Required action:
Which lines of the records below contain the word "slack"? Copy each of them out.

Listed records:
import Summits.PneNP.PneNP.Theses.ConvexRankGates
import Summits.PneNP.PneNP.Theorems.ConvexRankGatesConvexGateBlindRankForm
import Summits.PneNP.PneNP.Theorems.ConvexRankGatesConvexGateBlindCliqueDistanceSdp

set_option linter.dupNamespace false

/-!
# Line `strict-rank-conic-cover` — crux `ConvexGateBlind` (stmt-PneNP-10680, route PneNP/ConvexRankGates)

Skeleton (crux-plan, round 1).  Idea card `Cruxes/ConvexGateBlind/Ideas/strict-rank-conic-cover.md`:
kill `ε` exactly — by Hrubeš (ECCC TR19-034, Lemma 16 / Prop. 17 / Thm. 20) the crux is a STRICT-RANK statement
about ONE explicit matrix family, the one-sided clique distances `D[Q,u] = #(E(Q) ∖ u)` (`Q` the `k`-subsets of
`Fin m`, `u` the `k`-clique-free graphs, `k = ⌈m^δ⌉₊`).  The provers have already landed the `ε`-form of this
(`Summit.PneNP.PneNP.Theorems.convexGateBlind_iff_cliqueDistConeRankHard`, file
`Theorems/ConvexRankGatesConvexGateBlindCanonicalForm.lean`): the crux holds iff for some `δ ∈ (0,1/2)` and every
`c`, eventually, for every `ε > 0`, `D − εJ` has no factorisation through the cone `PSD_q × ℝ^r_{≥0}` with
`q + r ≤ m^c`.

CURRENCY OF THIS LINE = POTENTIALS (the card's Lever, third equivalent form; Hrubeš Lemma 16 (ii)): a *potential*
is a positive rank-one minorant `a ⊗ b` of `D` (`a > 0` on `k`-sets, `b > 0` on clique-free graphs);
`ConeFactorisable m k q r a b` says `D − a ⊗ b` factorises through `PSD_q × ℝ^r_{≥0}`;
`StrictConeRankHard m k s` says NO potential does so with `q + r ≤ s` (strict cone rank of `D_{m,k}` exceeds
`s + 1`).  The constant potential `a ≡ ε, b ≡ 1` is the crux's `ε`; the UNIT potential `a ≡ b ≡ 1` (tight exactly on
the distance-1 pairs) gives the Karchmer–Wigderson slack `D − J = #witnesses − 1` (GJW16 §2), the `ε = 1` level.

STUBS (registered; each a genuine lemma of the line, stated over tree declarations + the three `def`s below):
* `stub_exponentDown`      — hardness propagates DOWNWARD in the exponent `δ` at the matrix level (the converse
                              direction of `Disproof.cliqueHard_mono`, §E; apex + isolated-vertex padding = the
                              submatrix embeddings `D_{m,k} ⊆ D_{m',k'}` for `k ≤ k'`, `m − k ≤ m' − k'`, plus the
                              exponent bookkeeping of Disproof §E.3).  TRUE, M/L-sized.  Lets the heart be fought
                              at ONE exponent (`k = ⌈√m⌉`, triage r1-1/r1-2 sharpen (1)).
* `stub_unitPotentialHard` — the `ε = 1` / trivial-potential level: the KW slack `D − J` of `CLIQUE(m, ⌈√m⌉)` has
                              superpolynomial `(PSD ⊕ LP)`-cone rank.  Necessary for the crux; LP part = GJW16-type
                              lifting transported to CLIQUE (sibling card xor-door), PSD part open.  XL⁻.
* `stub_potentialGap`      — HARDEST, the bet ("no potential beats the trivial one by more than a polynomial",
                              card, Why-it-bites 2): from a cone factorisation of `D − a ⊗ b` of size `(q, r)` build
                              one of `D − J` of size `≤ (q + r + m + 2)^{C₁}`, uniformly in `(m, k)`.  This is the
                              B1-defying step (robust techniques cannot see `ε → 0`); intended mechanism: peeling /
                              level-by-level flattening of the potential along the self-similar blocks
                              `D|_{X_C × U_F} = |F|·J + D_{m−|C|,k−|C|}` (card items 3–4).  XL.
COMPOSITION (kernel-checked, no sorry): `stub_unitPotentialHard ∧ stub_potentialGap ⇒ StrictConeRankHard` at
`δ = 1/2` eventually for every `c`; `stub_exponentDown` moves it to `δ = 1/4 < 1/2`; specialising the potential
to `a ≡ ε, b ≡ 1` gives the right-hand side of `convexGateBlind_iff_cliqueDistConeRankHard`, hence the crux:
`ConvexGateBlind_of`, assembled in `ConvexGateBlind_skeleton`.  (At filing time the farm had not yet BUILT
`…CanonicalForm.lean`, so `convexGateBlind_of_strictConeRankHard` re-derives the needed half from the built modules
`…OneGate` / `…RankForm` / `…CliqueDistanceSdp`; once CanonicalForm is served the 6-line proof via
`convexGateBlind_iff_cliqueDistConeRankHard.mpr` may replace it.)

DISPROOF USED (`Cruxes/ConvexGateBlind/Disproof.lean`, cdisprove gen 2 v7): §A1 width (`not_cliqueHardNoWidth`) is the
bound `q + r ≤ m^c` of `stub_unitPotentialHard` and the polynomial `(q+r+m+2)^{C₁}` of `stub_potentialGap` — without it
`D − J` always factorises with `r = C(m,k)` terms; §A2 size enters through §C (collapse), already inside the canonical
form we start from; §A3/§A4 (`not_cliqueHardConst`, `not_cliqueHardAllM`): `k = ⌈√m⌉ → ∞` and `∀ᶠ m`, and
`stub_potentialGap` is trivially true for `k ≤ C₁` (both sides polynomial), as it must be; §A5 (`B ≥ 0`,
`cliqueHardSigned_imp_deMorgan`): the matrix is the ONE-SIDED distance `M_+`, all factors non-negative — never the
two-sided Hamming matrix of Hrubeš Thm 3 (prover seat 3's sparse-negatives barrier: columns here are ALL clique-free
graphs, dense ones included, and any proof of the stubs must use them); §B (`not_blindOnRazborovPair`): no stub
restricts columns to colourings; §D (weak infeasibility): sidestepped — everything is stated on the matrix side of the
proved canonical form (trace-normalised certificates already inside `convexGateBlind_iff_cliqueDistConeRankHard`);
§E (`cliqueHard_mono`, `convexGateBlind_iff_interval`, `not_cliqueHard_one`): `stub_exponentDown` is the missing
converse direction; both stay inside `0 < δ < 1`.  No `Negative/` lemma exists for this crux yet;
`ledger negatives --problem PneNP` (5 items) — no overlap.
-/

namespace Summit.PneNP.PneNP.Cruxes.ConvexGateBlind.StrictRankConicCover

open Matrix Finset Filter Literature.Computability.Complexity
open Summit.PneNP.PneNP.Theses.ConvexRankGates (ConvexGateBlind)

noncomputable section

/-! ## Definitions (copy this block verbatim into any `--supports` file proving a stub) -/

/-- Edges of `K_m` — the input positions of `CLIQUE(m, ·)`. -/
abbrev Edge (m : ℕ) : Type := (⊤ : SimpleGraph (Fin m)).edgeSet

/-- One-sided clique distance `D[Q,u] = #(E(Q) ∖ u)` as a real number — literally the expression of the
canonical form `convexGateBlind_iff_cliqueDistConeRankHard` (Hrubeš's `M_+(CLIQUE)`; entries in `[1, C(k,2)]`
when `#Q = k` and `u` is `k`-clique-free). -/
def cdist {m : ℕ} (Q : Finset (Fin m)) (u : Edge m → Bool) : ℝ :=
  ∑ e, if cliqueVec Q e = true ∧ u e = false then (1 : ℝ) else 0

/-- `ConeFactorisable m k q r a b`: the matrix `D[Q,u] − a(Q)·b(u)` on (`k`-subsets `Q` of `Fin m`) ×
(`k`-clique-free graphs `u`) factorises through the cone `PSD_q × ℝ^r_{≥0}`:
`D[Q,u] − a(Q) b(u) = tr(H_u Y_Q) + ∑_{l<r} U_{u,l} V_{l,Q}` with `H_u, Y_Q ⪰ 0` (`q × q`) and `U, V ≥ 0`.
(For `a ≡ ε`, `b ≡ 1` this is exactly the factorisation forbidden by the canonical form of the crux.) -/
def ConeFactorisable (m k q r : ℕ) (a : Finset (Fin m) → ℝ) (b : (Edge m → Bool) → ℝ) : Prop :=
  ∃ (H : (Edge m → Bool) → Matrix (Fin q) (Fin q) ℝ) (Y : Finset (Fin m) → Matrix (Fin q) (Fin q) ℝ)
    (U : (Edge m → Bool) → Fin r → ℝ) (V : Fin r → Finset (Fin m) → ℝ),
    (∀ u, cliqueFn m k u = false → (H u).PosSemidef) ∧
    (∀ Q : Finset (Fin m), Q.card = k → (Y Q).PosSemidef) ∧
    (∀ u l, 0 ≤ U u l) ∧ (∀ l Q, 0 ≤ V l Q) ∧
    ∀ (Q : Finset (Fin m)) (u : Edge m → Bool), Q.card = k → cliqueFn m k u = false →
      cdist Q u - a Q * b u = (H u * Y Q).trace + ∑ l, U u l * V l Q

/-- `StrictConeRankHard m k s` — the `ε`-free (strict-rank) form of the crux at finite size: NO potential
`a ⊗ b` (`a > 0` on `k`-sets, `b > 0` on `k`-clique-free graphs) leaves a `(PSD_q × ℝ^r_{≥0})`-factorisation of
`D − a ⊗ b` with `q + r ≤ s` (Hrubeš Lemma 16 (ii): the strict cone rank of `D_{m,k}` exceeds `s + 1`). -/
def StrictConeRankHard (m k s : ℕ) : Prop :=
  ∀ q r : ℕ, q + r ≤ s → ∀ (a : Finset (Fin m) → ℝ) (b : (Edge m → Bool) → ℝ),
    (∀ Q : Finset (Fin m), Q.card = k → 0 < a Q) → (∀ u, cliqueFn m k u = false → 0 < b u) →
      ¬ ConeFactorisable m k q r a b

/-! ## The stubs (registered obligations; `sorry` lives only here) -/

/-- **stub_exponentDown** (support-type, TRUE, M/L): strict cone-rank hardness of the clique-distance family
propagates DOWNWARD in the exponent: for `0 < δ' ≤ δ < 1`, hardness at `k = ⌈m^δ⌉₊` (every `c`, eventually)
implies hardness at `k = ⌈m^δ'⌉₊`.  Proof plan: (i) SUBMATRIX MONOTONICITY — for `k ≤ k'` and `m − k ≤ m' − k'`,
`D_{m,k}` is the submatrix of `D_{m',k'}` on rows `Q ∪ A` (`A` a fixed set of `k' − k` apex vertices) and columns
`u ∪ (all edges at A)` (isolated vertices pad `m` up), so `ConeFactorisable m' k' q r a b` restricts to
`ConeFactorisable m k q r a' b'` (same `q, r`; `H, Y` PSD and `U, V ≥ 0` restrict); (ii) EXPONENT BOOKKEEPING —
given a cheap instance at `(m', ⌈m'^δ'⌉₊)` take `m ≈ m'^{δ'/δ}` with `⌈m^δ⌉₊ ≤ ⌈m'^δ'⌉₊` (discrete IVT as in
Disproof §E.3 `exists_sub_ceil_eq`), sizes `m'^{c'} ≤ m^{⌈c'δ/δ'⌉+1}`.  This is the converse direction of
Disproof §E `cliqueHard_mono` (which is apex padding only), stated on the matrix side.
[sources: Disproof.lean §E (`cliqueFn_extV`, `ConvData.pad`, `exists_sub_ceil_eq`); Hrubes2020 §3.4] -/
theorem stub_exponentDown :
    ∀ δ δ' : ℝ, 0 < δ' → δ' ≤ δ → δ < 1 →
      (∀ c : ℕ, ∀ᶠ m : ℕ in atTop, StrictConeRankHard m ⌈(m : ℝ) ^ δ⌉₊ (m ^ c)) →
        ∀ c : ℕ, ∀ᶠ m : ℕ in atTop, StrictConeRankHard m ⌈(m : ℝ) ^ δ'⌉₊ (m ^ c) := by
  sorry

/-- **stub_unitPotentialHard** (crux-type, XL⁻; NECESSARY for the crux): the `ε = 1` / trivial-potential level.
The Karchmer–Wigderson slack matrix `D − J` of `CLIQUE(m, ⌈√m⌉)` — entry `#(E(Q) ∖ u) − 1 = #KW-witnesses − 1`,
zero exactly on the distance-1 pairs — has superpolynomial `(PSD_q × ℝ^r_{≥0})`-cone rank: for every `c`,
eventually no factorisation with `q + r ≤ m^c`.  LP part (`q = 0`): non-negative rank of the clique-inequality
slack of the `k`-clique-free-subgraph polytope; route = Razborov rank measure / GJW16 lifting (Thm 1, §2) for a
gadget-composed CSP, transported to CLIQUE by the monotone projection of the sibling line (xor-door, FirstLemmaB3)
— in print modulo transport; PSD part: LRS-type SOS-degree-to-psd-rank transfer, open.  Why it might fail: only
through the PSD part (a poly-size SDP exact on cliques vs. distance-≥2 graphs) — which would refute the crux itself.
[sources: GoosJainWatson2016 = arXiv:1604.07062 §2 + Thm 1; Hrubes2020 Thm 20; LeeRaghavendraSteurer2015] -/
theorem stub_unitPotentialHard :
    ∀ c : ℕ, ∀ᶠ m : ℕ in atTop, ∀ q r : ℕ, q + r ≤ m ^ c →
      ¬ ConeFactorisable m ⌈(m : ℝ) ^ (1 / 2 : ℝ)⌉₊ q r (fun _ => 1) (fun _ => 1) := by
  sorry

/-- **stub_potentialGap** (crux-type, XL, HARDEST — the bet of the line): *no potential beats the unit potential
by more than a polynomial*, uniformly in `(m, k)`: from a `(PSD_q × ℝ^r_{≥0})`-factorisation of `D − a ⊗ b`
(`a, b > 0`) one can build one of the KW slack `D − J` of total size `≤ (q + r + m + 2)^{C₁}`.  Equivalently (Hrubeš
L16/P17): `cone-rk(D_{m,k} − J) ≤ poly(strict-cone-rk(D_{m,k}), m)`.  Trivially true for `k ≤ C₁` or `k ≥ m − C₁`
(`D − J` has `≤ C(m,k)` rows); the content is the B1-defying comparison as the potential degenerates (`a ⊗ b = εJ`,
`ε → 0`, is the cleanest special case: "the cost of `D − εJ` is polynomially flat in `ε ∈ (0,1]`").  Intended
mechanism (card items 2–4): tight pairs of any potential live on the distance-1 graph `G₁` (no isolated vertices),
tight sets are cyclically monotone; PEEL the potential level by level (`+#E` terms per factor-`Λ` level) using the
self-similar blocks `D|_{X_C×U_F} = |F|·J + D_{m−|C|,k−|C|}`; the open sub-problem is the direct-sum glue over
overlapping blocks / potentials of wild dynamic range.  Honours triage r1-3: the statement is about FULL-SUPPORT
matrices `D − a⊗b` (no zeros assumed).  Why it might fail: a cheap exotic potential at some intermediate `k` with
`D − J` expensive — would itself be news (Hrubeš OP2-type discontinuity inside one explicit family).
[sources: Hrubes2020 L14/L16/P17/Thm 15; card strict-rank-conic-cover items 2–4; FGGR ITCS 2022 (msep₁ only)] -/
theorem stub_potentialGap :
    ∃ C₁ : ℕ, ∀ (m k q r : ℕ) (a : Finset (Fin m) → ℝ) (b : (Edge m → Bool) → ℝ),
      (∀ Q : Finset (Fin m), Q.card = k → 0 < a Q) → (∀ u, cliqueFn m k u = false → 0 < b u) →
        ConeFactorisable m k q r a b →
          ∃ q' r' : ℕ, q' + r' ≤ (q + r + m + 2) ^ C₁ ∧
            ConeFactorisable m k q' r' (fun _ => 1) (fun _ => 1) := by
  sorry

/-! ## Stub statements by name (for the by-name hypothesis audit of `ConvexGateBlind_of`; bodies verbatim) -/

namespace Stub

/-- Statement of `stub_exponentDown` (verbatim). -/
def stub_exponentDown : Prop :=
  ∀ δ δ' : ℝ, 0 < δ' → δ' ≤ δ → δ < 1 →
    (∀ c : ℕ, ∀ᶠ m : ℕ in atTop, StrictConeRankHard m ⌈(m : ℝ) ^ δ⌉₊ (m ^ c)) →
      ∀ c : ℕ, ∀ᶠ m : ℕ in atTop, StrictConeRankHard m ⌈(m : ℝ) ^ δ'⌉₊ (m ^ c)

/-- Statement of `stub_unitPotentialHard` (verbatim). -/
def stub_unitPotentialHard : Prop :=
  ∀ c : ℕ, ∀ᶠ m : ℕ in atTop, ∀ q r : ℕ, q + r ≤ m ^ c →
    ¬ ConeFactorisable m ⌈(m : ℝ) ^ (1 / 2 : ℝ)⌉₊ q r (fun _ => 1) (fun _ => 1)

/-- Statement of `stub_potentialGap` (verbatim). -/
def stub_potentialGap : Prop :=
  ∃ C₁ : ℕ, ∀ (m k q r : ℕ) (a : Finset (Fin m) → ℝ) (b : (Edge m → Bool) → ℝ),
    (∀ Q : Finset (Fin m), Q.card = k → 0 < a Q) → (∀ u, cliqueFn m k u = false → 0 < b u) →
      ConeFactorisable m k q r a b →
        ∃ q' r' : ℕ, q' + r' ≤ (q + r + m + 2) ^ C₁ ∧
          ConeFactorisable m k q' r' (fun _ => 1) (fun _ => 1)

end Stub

Response to this exercise:
the distance-1 pairs) gives the Karchmer–Wigderson slack `D − J = #witnesses − 1` (GJW16 §2), the `ε = 1` level.
* `stub_unitPotentialHard` — the `ε = 1` / trivial-potential level: the KW slack `D − J` of `CLIQUE(m, ⌈√m⌉)` has
The Karchmer–Wigderson slack matrix `D − J` of `CLIQUE(m, ⌈√m⌉)` — entry `#(E(Q) ∖ u) − 1 = #KW-witnesses − 1`,
slack of the `k`-clique-free-subgraph polytope; route = Razborov rank measure / GJW16 lifting (Thm 1, §2) for a
(`a, b > 0`) one can build one of the KW slack `D − J` of total size `≤ (q + r + m + 2)^{C₁}`.  Equivalently (Hrubeš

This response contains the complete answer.